Anyone could say, "Your sins are forgiven.” It’s not hard to utter those four words. But how would anyone know those words had power? Jesus healed the paralytic so that his critics would know that he had the power to forgive sin.
The teachers of the law were right on one point. Only God can forgive sin (v. 6). And if Jesus is not God, then he is indeed a blasphemer and should be stoned. But if he is truly God, then he can both heal and forgive.
Which is precisely what he does.
There are two miracles in this story–one visible, the other invisible. It’s good to heal a paralytic, but it is far better to have your sins forgiven.

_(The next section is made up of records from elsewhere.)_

import Summits.ValiantsHypothesis.ValiantsHypothesis.Theorems.LacunarySymmetroidMatrixDescartesCensusChamber1034PosLeaf
import Summits.ValiantsHypothesis.ValiantsHypothesis.Theorems.LacunarySymmetroidMatrixDescartesCensusChamber1034NegLeaf
import Summits.ValiantsHypothesis.ValiantsHypothesis.Theorems.LacunarySymmetroidMatrixDescartesCensusChamberHalves

/-!
# `MatrixDescartes` census — chamber 1034: complete chamber-uniform door-A row from TWO magnitude certificates

HONEST FRAMING.  Object-search cell `pub-symmetroid`, door-A target `DoorA26 := PosRootLawAt 2 6 19`
(stmt-ValiantsHypothesis-19979; OPEN, typed, never asserted), crux `Theses.LacunarySymmetroid.MatrixDescartes`
(stmt-ValiantsHypothesis-18050).  Chamber 1034 of theory g6's table (smallest member `(0,12,20,26,29,39)`, mirror 902;
words `DIIDDD` / `IDDIII`): BOTH `V = 20` cells are realised at sign level, and both are killed for every exponent vector
of the chamber by val-sym-door-p2 «NFLOW v4» certificates (`no_twenty_on_chamber1034_pos`, `no_twenty_on_chamber1034_neg`); the composition
`Census.posRootLawOn_of_chamber_halves` gives **`doorA26_on_chamber1034` — `PosRootLawOn 2 6 19 d` for EVERY `d` in the chamber**.
Nothing here bears on `V = 19`, on other chambers, on `DoorA26` as a whole (OPEN), on the crux, or on `VP ≠ VNP`.

[folklore] Kernel replay of exact certificates (generated by the seat's `gen_cc.py`); elementary.
-/

-- `Summit.ValiantsHypothesis.ValiantsHypothesis.…` repeats a component by the D-0017 layout
-- (single-conjunct summit), which the `dupNamespace` linter flags; the name is mandated.
set_option linter.dupNamespace false

namespace Summit.ValiantsHypothesis.ValiantsHypothesis.Theorems.LacunarySymmetroidMatrixDescartes.Census

open Polynomial Finset
open scoped BigOperators Polynomial Matrix

/-- **DOOR-A ROW ON THE WHOLE CHAMBER 1034**: every exponent vector whose pair sums are ordered as in chamber 1034 (smallest member
`(0,12,20,26,29,39)`) satisfies `ζ(2,6; d) ≤ 19` — both orientations by NFLOW v4 magnitude certificates. [folklore] -/
theorem doorA26_on_chamber1034 (d : Fin 6 → ℕ)
    (hd : StrictMono ((fun p : Fin 6 × Fin 6 => d p.1 + d p.2) ∘
      ![(0, 0), (0, 1), (0, 2), (1, 1), (0, 3), (0, 4), (1, 2), (1, 3), (0, 5), (2, 2), (1, 4),
        (2, 3), (2, 4), (1, 5), (3, 3), (3, 4), (4, 4), (2, 5), (3, 5), (4, 5), (5, 5)])) :
    PosRootLawOn 2 6 19 d :=
  posRootLawOn_of_chamber_halves _ 0 (by decide) (by decide) d hd
    (fun S hS hZ hs => no_twenty_on_chamber1034_pos d hd S hS hZ hs)
    (fun S hS hZ hs => no_twenty_on_chamber1034_neg d hd S hS hZ hs)

/-- Non-vacuity: the smallest member of chamber 1034. [folklore] -/
example : PosRootLawOn 2 6 19 (![0, 12, 20, 26, 29, 39] : Fin 6 → ℕ) :=
  doorA26_on_chamber1034 _ (Fin.strictMono_iff_lt_succ.2 (by decide))

end Summit.ValiantsHypothesis.ValiantsHypothesis.Theorems.LacunarySymmetroidMatrixDescartes.Census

The healed paralytic will still die someday and go out into eternity to face the Lord. What then?
It won’t be enough in that day to say, “Jesus healed me."
Healing of the body is temporary.
Healing of the soul is forever.
By the order in which he does things, Jesus is teaching a crucial lesson. Our greatest problems are spiritual, not physical. As important as healing is, it is not as important as forgiveness.
The healing itself is instantaneous and complete. The four who brought the paralytic could testify how sick he had been; the whole crowd could testify how well he was now. So complete was the healing that the man picked up his bed and began to walk home. As he did, the crowd parted to let him through. The point is very clear. Both healing and forgiveness flow from the word of Jesus. He has authority to do both because he is the Son of Man.
In order to be forgiven, two things must happen:
1. You must be willing to be forgiven
2. You must believe Jesus has the authority to forgive your sins.
That brings us face-to-face with the most profound question in the world: “Who is this man?” (Luke 5:21) Every man, every woman, every boy, and every girl must answer that question. No one can remain neutral.
It is true that men and women today are instinctively drawn to Jesus. Like those who crowded into the house in Capernaum, they love to hear him speak. Yet like them, they don’t really know who he is. Most people consider Jesus a “good man” or a “good teacher” or “the best man who ever walked on the earth.”
But you can’t stop there. You’ve got to go one way or the other.
What does your heart say? Who is this man? Is he just a carpenter or is he something much greater? Is he just another religious leader or is he the Son of God from heaven?
If he is a blasphemer . . . then join the crowd that crucified him.
If he is the Son of God . . . then crown him the Lord of your life.
Our Father, open our eyes and help us see Jesus as he really is. Grant that we may give him the honor that is his due. Help us to crown him King of Kings and Lord of Lords. Amen.